What is being asked: From the data below, return the exact lines starting at the line containing "(fun x y y' => by simp only" and ending at the line containing "(z : Fin 2 → F)", both included, and nothing else.

Start of Records supplied

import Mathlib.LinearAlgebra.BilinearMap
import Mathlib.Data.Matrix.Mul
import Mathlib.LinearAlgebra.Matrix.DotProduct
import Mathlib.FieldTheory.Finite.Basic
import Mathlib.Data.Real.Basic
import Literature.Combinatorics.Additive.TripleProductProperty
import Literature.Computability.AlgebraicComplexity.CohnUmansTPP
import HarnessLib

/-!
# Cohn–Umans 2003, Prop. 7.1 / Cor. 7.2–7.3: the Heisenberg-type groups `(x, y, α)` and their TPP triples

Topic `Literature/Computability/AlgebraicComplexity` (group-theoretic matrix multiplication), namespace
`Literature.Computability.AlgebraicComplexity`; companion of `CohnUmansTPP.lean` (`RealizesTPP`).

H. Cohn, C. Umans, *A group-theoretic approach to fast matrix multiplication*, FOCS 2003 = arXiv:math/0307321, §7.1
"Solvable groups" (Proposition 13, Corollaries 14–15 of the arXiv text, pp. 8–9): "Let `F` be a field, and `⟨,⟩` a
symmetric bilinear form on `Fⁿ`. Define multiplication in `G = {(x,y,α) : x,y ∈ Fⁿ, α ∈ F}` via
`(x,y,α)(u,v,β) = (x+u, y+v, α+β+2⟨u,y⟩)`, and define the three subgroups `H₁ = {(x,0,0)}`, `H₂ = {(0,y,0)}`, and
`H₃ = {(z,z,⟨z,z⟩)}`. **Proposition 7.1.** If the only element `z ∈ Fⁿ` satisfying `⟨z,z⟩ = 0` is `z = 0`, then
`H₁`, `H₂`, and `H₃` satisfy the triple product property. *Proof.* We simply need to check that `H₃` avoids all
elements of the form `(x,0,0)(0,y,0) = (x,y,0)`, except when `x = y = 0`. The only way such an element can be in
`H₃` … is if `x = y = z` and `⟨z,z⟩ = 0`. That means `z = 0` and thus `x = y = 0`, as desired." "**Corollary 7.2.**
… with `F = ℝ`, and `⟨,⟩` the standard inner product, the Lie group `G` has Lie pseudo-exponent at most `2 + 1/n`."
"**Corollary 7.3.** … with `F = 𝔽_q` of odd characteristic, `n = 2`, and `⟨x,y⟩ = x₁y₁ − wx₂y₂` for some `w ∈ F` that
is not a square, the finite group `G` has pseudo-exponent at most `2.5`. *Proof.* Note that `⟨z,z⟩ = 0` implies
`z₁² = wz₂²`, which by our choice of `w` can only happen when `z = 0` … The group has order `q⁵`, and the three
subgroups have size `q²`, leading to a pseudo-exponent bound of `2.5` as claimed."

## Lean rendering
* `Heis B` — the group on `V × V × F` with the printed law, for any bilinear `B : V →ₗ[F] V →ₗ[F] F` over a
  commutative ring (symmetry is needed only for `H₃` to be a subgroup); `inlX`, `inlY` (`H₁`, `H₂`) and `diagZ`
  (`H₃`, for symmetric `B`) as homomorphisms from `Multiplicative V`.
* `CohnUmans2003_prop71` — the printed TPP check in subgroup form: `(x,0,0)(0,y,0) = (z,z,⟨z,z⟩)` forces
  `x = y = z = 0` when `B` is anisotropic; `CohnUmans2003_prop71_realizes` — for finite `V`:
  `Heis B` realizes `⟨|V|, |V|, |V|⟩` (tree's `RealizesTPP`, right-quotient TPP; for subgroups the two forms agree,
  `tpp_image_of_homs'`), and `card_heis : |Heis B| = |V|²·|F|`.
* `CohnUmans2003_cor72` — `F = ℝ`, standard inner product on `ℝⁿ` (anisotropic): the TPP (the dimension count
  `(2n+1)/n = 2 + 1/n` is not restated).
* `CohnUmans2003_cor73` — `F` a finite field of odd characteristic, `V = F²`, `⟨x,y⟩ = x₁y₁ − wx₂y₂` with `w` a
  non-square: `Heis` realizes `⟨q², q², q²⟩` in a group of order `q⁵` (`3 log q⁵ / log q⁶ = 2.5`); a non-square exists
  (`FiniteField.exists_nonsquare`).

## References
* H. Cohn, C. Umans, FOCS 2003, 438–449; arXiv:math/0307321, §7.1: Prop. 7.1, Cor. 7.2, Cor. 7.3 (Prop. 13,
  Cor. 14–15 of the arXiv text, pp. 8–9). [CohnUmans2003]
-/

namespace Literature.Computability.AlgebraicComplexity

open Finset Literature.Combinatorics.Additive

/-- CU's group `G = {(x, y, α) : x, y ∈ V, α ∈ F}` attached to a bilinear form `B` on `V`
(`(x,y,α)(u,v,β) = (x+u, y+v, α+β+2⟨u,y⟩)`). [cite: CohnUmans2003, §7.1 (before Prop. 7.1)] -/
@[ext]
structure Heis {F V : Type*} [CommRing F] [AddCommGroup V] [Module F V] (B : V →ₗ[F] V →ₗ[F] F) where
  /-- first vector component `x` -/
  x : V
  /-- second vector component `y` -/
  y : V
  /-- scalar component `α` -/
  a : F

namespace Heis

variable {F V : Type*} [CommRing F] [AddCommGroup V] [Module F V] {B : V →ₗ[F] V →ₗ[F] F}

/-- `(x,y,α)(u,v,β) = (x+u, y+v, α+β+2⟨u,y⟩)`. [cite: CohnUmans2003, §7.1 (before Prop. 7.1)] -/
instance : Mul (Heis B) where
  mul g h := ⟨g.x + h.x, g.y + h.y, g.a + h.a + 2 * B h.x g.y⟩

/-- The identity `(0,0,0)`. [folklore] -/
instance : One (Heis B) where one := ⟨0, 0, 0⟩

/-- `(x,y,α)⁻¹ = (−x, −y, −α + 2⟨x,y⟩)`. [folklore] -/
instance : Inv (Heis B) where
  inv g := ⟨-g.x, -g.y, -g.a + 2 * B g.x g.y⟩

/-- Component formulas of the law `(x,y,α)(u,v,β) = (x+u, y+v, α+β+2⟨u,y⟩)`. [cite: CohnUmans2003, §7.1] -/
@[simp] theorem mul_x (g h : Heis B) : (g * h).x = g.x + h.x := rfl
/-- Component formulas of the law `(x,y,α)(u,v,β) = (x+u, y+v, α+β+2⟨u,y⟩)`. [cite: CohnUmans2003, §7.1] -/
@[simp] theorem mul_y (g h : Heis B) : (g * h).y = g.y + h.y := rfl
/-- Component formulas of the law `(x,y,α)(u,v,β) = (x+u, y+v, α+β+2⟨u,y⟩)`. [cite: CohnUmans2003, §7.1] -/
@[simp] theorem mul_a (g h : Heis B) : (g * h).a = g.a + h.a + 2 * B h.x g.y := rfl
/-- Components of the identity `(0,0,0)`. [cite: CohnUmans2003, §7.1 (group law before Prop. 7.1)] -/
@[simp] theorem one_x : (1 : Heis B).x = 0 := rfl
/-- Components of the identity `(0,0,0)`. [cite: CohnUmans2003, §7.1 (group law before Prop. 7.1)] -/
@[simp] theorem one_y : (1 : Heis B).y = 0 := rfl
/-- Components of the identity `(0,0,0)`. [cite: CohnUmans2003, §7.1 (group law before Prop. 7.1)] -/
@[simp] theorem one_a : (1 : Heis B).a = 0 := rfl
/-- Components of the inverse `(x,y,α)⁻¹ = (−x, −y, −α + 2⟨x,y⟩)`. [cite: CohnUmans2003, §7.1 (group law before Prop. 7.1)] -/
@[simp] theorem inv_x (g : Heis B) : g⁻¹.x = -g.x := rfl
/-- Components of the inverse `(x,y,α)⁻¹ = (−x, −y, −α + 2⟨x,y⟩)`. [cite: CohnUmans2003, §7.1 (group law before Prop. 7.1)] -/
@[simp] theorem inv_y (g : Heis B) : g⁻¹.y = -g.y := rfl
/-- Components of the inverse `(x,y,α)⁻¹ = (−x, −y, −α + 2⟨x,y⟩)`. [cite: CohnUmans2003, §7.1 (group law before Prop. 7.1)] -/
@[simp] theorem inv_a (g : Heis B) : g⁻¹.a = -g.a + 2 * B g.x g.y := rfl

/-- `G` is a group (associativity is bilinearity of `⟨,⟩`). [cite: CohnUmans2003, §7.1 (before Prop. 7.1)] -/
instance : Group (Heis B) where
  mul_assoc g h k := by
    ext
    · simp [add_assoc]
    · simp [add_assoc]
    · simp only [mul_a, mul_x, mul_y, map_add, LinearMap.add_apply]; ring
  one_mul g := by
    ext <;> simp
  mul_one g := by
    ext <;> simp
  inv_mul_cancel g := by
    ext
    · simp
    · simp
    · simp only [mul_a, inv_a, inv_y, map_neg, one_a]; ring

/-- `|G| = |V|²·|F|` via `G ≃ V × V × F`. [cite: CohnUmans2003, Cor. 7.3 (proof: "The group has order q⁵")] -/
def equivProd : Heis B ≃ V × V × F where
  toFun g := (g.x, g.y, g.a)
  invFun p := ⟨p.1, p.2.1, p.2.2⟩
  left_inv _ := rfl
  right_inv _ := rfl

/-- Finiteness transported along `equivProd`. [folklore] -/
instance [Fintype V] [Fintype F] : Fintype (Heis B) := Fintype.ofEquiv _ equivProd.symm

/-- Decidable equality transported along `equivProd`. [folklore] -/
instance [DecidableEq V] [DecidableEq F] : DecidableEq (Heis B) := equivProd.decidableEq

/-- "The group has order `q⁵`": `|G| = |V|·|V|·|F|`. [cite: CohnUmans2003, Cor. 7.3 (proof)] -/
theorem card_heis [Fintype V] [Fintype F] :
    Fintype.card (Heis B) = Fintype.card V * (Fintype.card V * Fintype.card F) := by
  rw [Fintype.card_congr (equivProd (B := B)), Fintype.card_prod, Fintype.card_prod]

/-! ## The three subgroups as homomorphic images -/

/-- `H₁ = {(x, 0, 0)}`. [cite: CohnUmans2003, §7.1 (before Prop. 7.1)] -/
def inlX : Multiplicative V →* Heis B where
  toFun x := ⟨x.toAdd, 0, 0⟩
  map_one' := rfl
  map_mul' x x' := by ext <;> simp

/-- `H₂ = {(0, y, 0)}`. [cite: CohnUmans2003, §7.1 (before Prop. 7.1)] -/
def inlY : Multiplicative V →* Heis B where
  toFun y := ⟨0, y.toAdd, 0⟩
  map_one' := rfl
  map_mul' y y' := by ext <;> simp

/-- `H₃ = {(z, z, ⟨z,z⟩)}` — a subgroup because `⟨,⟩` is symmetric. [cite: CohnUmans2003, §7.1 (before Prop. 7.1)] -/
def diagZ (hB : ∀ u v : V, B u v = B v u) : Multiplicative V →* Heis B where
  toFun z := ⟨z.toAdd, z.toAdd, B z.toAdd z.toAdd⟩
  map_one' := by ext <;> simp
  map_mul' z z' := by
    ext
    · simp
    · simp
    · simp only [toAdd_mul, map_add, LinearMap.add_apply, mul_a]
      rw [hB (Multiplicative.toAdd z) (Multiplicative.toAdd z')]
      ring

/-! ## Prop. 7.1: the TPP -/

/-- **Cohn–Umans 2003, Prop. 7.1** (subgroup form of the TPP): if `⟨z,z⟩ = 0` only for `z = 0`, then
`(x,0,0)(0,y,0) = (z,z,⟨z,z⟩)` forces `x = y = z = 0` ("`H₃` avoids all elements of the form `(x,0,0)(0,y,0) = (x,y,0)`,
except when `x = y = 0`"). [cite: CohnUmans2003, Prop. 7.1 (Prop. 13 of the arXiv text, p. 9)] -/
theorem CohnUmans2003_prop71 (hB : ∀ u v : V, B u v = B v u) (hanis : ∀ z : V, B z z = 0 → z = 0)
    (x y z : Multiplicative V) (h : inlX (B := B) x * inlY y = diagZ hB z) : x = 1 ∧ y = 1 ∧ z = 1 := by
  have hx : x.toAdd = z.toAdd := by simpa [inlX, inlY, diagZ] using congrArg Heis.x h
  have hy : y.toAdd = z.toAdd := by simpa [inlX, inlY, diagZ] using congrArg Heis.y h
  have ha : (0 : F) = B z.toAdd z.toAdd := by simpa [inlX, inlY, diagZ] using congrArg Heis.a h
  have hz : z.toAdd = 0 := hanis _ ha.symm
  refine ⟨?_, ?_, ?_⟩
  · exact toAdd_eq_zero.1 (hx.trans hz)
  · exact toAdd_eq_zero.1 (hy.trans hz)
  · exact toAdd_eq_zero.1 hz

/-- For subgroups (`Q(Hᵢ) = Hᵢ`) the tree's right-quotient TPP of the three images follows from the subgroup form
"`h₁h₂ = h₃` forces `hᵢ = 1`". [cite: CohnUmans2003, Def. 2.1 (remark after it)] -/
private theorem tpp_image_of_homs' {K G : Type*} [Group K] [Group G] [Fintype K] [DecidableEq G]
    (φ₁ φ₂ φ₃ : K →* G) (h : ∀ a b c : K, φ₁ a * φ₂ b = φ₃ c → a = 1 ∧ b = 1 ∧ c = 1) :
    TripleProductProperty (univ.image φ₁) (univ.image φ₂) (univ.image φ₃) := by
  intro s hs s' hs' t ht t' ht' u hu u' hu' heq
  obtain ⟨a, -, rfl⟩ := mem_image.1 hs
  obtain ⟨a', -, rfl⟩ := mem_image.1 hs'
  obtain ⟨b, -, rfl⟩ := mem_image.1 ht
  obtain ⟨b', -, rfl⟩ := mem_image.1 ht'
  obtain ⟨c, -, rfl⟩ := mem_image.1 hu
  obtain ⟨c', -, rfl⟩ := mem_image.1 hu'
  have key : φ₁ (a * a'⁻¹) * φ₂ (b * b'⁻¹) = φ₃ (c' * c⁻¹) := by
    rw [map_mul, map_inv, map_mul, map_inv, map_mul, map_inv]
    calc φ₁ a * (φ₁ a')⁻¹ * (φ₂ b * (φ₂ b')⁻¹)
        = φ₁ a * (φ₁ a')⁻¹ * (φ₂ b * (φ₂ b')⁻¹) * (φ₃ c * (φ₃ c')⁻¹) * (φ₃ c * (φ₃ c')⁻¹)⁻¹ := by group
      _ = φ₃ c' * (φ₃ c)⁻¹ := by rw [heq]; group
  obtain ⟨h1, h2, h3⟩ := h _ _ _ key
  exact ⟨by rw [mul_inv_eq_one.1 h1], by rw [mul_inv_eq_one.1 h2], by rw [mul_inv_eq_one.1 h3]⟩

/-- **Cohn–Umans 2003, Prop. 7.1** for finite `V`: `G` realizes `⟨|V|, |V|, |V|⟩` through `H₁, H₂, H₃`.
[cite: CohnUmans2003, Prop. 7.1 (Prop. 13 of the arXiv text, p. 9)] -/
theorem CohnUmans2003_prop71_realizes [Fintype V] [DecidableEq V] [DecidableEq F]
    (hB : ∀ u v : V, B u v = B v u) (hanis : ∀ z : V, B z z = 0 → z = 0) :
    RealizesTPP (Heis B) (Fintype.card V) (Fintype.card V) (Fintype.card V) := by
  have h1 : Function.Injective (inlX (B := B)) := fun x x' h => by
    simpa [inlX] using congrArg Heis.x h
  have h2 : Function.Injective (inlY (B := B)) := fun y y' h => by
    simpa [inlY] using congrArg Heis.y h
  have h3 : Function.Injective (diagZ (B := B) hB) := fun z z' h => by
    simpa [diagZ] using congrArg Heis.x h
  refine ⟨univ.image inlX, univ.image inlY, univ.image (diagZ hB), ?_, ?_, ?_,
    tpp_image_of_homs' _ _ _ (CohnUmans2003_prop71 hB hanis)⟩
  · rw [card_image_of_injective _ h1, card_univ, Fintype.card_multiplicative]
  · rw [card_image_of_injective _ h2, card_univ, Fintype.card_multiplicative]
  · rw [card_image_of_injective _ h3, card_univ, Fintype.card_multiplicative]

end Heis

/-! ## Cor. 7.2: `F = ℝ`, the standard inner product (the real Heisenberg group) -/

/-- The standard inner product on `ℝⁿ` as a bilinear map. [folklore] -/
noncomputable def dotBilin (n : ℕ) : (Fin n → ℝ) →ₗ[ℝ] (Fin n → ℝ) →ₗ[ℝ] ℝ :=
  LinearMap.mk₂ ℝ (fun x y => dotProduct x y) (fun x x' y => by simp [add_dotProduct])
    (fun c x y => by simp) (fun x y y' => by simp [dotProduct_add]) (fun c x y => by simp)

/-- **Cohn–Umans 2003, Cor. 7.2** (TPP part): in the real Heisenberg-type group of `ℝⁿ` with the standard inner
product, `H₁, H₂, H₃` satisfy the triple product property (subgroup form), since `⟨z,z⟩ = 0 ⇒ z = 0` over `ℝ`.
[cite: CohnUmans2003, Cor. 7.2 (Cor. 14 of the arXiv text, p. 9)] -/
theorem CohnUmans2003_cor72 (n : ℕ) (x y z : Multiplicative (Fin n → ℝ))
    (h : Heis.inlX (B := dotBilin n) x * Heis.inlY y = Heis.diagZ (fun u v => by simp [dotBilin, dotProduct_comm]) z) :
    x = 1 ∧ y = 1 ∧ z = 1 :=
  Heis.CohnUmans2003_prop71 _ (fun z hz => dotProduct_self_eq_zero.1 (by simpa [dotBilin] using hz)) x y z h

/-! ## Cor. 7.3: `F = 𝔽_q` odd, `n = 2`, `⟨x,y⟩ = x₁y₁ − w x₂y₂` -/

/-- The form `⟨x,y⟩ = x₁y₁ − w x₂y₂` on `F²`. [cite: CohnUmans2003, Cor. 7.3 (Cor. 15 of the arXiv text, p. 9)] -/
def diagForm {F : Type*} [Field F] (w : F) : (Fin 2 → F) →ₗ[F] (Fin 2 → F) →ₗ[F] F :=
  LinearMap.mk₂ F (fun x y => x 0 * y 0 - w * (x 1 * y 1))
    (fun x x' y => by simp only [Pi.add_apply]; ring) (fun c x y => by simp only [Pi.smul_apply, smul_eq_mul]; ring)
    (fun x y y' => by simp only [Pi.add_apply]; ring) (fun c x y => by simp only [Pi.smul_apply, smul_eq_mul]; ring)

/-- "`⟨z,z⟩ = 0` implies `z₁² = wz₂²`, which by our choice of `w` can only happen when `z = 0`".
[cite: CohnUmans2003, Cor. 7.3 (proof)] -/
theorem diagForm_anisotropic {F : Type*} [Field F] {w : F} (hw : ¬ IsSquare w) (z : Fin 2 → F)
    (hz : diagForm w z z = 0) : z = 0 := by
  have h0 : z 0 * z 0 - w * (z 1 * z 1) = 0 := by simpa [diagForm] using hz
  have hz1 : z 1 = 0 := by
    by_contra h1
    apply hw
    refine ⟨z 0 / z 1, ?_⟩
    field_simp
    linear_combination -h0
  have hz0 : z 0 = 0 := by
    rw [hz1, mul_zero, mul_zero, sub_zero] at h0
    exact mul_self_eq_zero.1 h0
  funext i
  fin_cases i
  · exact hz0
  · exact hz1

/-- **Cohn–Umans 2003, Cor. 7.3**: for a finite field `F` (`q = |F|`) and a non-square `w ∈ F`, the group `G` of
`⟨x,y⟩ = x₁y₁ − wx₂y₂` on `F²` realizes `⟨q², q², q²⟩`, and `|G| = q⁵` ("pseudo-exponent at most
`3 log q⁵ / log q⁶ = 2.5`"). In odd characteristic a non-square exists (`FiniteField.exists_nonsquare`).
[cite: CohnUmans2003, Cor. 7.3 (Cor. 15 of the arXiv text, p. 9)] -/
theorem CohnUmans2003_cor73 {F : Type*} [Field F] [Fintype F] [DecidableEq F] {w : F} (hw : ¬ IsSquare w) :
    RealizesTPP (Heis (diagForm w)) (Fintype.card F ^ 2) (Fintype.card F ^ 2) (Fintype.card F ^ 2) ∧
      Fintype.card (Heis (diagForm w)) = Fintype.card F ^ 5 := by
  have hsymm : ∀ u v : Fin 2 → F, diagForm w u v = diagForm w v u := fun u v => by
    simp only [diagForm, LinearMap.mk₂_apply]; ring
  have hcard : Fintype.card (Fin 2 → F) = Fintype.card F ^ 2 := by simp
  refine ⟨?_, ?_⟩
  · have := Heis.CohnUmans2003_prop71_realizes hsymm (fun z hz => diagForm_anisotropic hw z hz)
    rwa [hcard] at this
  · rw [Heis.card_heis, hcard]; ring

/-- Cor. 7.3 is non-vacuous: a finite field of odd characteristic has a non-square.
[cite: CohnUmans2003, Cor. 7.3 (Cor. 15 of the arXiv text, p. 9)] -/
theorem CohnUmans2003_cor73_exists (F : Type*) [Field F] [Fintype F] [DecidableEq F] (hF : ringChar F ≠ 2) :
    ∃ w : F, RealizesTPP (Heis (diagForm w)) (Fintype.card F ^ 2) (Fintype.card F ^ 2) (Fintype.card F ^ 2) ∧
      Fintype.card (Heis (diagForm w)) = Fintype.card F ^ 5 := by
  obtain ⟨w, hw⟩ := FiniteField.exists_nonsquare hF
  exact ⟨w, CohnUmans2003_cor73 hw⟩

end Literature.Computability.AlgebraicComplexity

End of Records supplied

Solution for this task:
    (fun x y y' => by simp only [Pi.add_apply]; ring) (fun c x y => by simp only [Pi.smul_apply, smul_eq_mul]; ring)

/-- "`⟨z,z⟩ = 0` implies `z₁² = wz₂²`, which by our choice of `w` can only happen when `z = 0`".
[cite: CohnUmans2003, Cor. 7.3 (proof)] -/
theorem diagForm_anisotropic {F : Type*} [Field F] {w : F} (hw : ¬ IsSquare w) (z : Fin 2 → F)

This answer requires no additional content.